### Work order
Output only the lines below from the one containing "theorem exists_unit_of_lineModels (hρρ" to the one containing "have hN₀0 : (ω₀", exactly as written, both ends kept.

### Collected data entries
/-- **THE TWO LINE MODELS IN ONE UNIT.**  Frame: `ρ, Θ` commuting involutions, isometric; `ϖE` a `ρ`-fixed uniformiser; `Θ`-fixed non-zero elements of even valuation;
`αK` integral `Θ`-fixed with `|αK − ραK| = 1`.  For a HYPERBOLIC `Θ`-fixed scalar `h` (some `x ≠ 0` has `hΘx·x + ρ(hΘx·x) = 0`), an ANISOTROPIC `Θ`-fixed scalar `h′`
(no such `x`), and `μ ≠ 0` (here `αK` is any integral element with `|αK − ραK| = 1`), there are a unit `z` with `ρz = (ρμ∕μ)·z` and a `Θ`-fixed unit NON-norm `n₀`
such that for every depth `c ≥ 1`:
`BIT(h, μ, c) ⟺ ALIVE(z, c)` and `BIT(h′, μ, c) ⟺ ALIVE(z·n₀, c)`, where `ALIVE(z, c) := ∃ x e w, |x| = 1 ∧ ρe = e ∧ |e| = 1 ∧ |w − 1| ≤ exp(−c) ∧ z = xΘx·e·w`.
(`z` is the unit part of `μ·hN(ω₀)·(αK − ραK)` for the translator `ω₀` of ★ `exists_unit_twist_eq_of_isotropic`; `h′ = hN(ω₀)·n₀·(ϖEΘϖE)^{-n}`; ★ p857848 bridge twice;
`n₀ ∉ N` by ★ `isotropic_of_mul_map_eq`.) [cite: Jacobowitz1962, §4] [cite: Serre1979, Ch. III §6 Prop. 12; Ch. X §1] -/
theorem exists_unit_of_lineModels (hρρ : ∀ x, ρ (ρ x) = x) (hΘΘ : ∀ x, Θ (Θ x) = x) (hΘρ : ∀ x, Θ (ρ x) = ρ (Θ x))
    (hvρ : ∀ x, Valued.v (ρ x) = Valued.v x) (hvΘ : ∀ x, Valued.v (Θ x) = Valued.v x)
    (hϖE : Valued.v ϖE = exp (-1 : ℤ)) (hρϖ : ρ ϖE = ϖE)
    (hΘev : ∀ x : K, Θ x = x → x ≠ 0 → ∃ n : ℤ, Valued.v x = exp (2 * n))
    {αK : K} (hαK1 : Valued.v αK ≤ 1) (hαKρ : Valued.v (αK - ρ αK) = 1)
    {h h' : K} (hΘh : Θ h = h) (hh : h ≠ 0) (hhyper : ∃ x : K, x ≠ 0 ∧ h * Θ x * x + ρ (h * Θ x * x) = 0)
    (hΘh' : Θ h' = h') (hh' : h' ≠ 0) (haniso : ¬ ∃ x : K, x ≠ 0 ∧ h' * Θ x * x + ρ (h' * Θ x * x) = 0)
    {μ : K} (hμ0 : μ ≠ 0) :
    ∃ z n₀ : K, Valued.v z = 1 ∧ ρ z = ρ μ / μ * z ∧ Θ n₀ = n₀ ∧ Valued.v n₀ = 1 ∧ (¬ ∃ x : K, x * Θ x = n₀) ∧
      (∀ c : ℕ, 1 ≤ c →
        ((∃ ω₁ : Kˣ, Valued.v (ω₁ : K) = 1 ∧ Valued.v (1 + ρ h / h / (ρ μ / μ) * (ρ ((ω₁ : K) * Θ ω₁) / ((ω₁ : K) * Θ ω₁))) ≤ exp (-(c : ℤ))) ↔
          ∃ x e w : K, Valued.v x = 1 ∧ ρ e = e ∧ Valued.v e = 1 ∧ Valued.v (w - 1) ≤ exp (-(c : ℤ)) ∧ z = x * Θ x * e * w)) ∧
      (∀ c : ℕ, 1 ≤ c →
        ((∃ ω₁ : Kˣ, Valued.v (ω₁ : K) = 1 ∧ Valued.v (1 + ρ h' / h' / (ρ μ / μ) * (ρ ((ω₁ : K) * Θ ω₁) / ((ω₁ : K) * Θ ω₁))) ≤ exp (-(c : ℤ))) ↔
          ∃ x e w : K, Valued.v x = 1 ∧ ρ e = e ∧ Valued.v e = 1 ∧ Valued.v (w - 1) ≤ exp (-(c : ℤ)) ∧ z * n₀ = x * Θ x * e * w)) := by
  have hρΘ : ∀ x, ρ (Θ x) = Θ (ρ x) := fun x => (hΘρ x).symm
  have hϖ0 : ϖE ≠ 0 := (v_varpi_zpow hϖE 0).1
  have hαne : αK - ρ αK ≠ 0 := fun h0 => by rw [h0, map_zero] at hαKρ; exact zero_ne_one hαKρ
  have hρμ0 : ρ μ ≠ 0 := (map_ne_zero ρ).2 hμ0
  -- ## the translator `ω₀` and the anti-fixed scalar `H := h·N(ω₀)`
  obtain ⟨ω₀, hω₀, hη⟩ := exists_unit_twist_eq_of_isotropic hΘρ hϖE hρϖ hh hhyper
  have hN₀0 : (ω₀ : K) * Θ ω₀ ≠ 0 := mul_ne_zero ω₀.ne_zero ((map_ne_zero Θ).2 ω₀.ne_zero)
  have hvN₀ : Valued.v ((ω₀ : K) * Θ ω₀) = 1 := by rw [Valuation.map_mul, hvΘ, hω₀, mul_one]
  set H : K := h * ((ω₀ : K) * Θ ω₀) with hHdef
  have hΘH : Θ H = H := by rw [hHdef, map_mul, map_mul, hΘΘ, hΘh, mul_comm (Θ (ω₀ : K))]
  have hH0 : H ≠ 0 := mul_ne_zero hh hN₀0
  have hρH : ρ H = -H := by
    have h1 : ρ h * ρ ((ω₀ : K) * Θ ω₀) = -(h * ((ω₀ : K) * Θ ω₀)) := by
      have := hη; field_simp at this; linear_combination this
    rw [hHdef, map_mul, h1]
  -- ## the unit `z`: `μ·H·(αK − ραK) = ϖE^n·z`
  have hP0 : μ * H * (αK - ρ αK) ≠ 0 := mul_ne_zero (mul_ne_zero hμ0 hH0) hαne
  obtain ⟨n, z, hz1, hPeq⟩ := exists_eq_varpi_zpow_mul_unit hϖE hP0
  have hπ0 : ϖE ^ n ≠ 0 := zpow_ne_zero n hϖ0
  have hρπ : ρ (ϖE ^ n) = ϖE ^ n := by rw [map_zpow₀, hρϖ]
  have hκz : ρ z = ρ μ / μ * z := by
    have h1 : ρ (μ * H * (αK - ρ αK)) = ρ μ / μ * (μ * H * (αK - ρ αK)) := by
      rw [map_mul, map_mul, map_sub, hρρ, hρH]; field_simp; ring
    rw [hPeq, map_mul, hρπ] at h1
    exact mul_left_cancel₀ hπ0 (by linear_combination h1)
  -- ## the anisotropic scalar: `h′ = H·g`, `g = n₀·π₂^{-n'}` with `n₀` a `Θ`-fixed unit
  set π₂ : K := ϖE * Θ ϖE with hπ₂
  have hρπ₂ : ρ π₂ = π₂ := by rw [hπ₂, map_mul, hρϖ, hρΘ, hρϖ]
  have hΘπ₂ : Θ π₂ = π₂ := by rw [hπ₂, map_mul, hΘΘ, mul_comm]
  have hvπ₂ : Valued.v π₂ = exp (-2 : ℤ) := by rw [hπ₂, Valuation.map_mul, hvΘ, hϖE, ← exp_add]; rfl
  have hπ₂0 : π₂ ≠ 0 := fun h0 => by rw [h0, map_zero] at hvπ₂; exact (exp_ne_zero hvπ₂.symm).elim
  have hΘg : Θ (h' / H) = h' / H := by rw [map_div₀, hΘh', hΘH]
  have hg0 : h' / H ≠ 0 := div_ne_zero hh' hH0
  obtain ⟨n', hn'⟩ := hΘev (h' / H) hΘg hg0
  set n₀ : K := h' / H * π₂ ^ n' with hn₀def
  have hΘn : Θ n₀ = n₀ := by rw [hn₀def, map_mul, map_zpow₀, hΘg, hΘπ₂]
  have hvn : Valued.v n₀ = 1 := by
    rw [hn₀def, Valuation.map_mul, map_zpow₀, hn', hvπ₂, ← exp_zsmul, ← exp_add, ← exp_zero]
    congr 1; simp only [smul_eq_mul]; ring
  have hn0 : n₀ ≠ 0 := fun h0 => by rw [h0, map_zero] at hvn; exact zero_ne_one hvn
  have hπn0 : π₂ ^ n' ≠ 0 := zpow_ne_zero n' hπ₂0
  have hh'eq : h' = H * n₀ * (π₂ ^ n')⁻¹ := by rw [hn₀def]; field_simp
  -- `μ·h′·(αK − ραK) = π′·(z·n₀)` with the `ρ`-fixed `π′ := ϖE^n·(π₂^n')⁻¹`
  have hπ'0 : ϖE ^ n * (π₂ ^ n')⁻¹ ≠ 0 := mul_ne_zero hπ0 (inv_ne_zero hπn0)
  have hρπ' : ρ (ϖE ^ n * (π₂ ^ n')⁻¹) = ϖE ^ n * (π₂ ^ n')⁻¹ := by simp only [map_mul, map_inv₀, map_zpow₀, hρϖ, hρπ₂]
  have hP'eq : μ * h' * (αK - ρ αK) = ϖE ^ n * (π₂ ^ n')⁻¹ * (z * n₀) := by
    rw [hh'eq]; linear_combination (n₀ * (π₂ ^ n')⁻¹) * hPeq
  have hzn1 : Valued.v (z * n₀) = 1 := by rw [Valuation.map_mul, hz1, hvn, mul_one]
  -- `n₀` is not a norm (else `h′` would be isotropic)
  have hnn : ¬ ∃ x : K, x * Θ x = n₀ := by
    rintro ⟨x, hx⟩
    apply haniso
    have hy : x * (ϖE ^ n')⁻¹ * Θ (x * (ϖE ^ n')⁻¹) = n₀ * (π₂ ^ n')⁻¹ := by
      rw [map_mul, map_inv₀, map_zpow₀, hπ₂, mul_zpow, ← hx]; field_simp
    have hg'0 : n₀ * (π₂ ^ n')⁻¹ ≠ 0 := mul_ne_zero hn0 (inv_ne_zero hπn0)
    obtain ⟨y, hy0, hyiso⟩ := isotropic_of_mul_map_eq (Θ := Θ) hρH hg'0 hy
    refine ⟨y, hy0, ?_⟩
    rw [hh'eq, mul_assoc H]; exact hyiso
  refine ⟨z, n₀, hz1, hκz, hΘn, hvn, hnn, fun c hc => ?_, fun c hc => ?_⟩
  · -- hyperbolic: BIT(h) ⟺ BIT(H) ⟺ ALIVE(z)
    rw [← topBit_mul_norm_iff (Θ := Θ) h μ ω₀ hω₀ (exp (-(c : ℤ)))]
    exact F0P3cDyRamTopBitNormBridge.topBit_iff_exists_norm_decomp hρρ hΘΘ hρΘ hvρ hvΘ hϖE hρϖ hΘev hαK1 hαKρ hΘH hH0 hμ0 hρπ hπ0 hPeq hz1 hc
  · -- anisotropic: BIT(h′) ⟺ ALIVE(z·n₀)
    exact F0P3cDyRamTopBitNormBridge.topBit_iff_exists_norm_decomp hρρ hΘΘ hρΘ hvρ hvΘ hϖE hρϖ hΘev hαK1 hαKρ hΘh' hh' hμ0 hρπ' hπ'0 hP'eq hzn1 hc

### Output
theorem exists_unit_of_lineModels (hρρ : ∀ x, ρ (ρ x) = x) (hΘΘ : ∀ x, Θ (Θ x) = x) (hΘρ : ∀ x, Θ (ρ x) = ρ (Θ x))
    (hvρ : ∀ x, Valued.v (ρ x) = Valued.v x) (hvΘ : ∀ x, Valued.v (Θ x) = Valued.v x)
    (hϖE : Valued.v ϖE = exp (-1 : ℤ)) (hρϖ : ρ ϖE = ϖE)
    (hΘev : ∀ x : K, Θ x = x → x ≠ 0 → ∃ n : ℤ, Valued.v x = exp (2 * n))
    {αK : K} (hαK1 : Valued.v αK ≤ 1) (hαKρ : Valued.v (αK - ρ αK) = 1)
    {h h' : K} (hΘh : Θ h = h) (hh : h ≠ 0) (hhyper : ∃ x : K, x ≠ 0 ∧ h * Θ x * x + ρ (h * Θ x * x) = 0)
    (hΘh' : Θ h' = h') (hh' : h' ≠ 0) (haniso : ¬ ∃ x : K, x ≠ 0 ∧ h' * Θ x * x + ρ (h' * Θ x * x) = 0)
    {μ : K} (hμ0 : μ ≠ 0) :
    ∃ z n₀ : K, Valued.v z = 1 ∧ ρ z = ρ μ / μ * z ∧ Θ n₀ = n₀ ∧ Valued.v n₀ = 1 ∧ (¬ ∃ x : K, x * Θ x = n₀) ∧
      (∀ c : ℕ, 1 ≤ c →
        ((∃ ω₁ : Kˣ, Valued.v (ω₁ : K) = 1 ∧ Valued.v (1 + ρ h / h / (ρ μ / μ) * (ρ ((ω₁ : K) * Θ ω₁) / ((ω₁ : K) * Θ ω₁))) ≤ exp (-(c : ℤ))) ↔
          ∃ x e w : K, Valued.v x = 1 ∧ ρ e = e ∧ Valued.v e = 1 ∧ Valued.v (w - 1) ≤ exp (-(c : ℤ)) ∧ z = x * Θ x * e * w)) ∧
      (∀ c : ℕ, 1 ≤ c →
        ((∃ ω₁ : Kˣ, Valued.v (ω₁ : K) = 1 ∧ Valued.v (1 + ρ h' / h' / (ρ μ / μ) * (ρ ((ω₁ : K) * Θ ω₁) / ((ω₁ : K) * Θ ω₁))) ≤ exp (-(c : ℤ))) ↔
          ∃ x e w : K, Valued.v x = 1 ∧ ρ e = e ∧ Valued.v e = 1 ∧ Valued.v (w - 1) ≤ exp (-(c : ℤ)) ∧ z * n₀ = x * Θ x * e * w)) := by
  have hρΘ : ∀ x, ρ (Θ x) = Θ (ρ x) := fun x => (hΘρ x).symm
  have hϖ0 : ϖE ≠ 0 := (v_varpi_zpow hϖE 0).1
  have hαne : αK - ρ αK ≠ 0 := fun h0 => by rw [h0, map_zero] at hαKρ; exact zero_ne_one hαKρ
  have hρμ0 : ρ μ ≠ 0 := (map_ne_zero ρ).2 hμ0
  -- ## the translator `ω₀` and the anti-fixed scalar `H := h·N(ω₀)`
  obtain ⟨ω₀, hω₀, hη⟩ := exists_unit_twist_eq_of_isotropic hΘρ hϖE hρϖ hh hhyper
  have hN₀0 : (ω₀ : K) * Θ ω₀ ≠ 0 := mul_ne_zero ω₀.ne_zero ((map_ne_zero Θ).2 ω₀.ne_zero)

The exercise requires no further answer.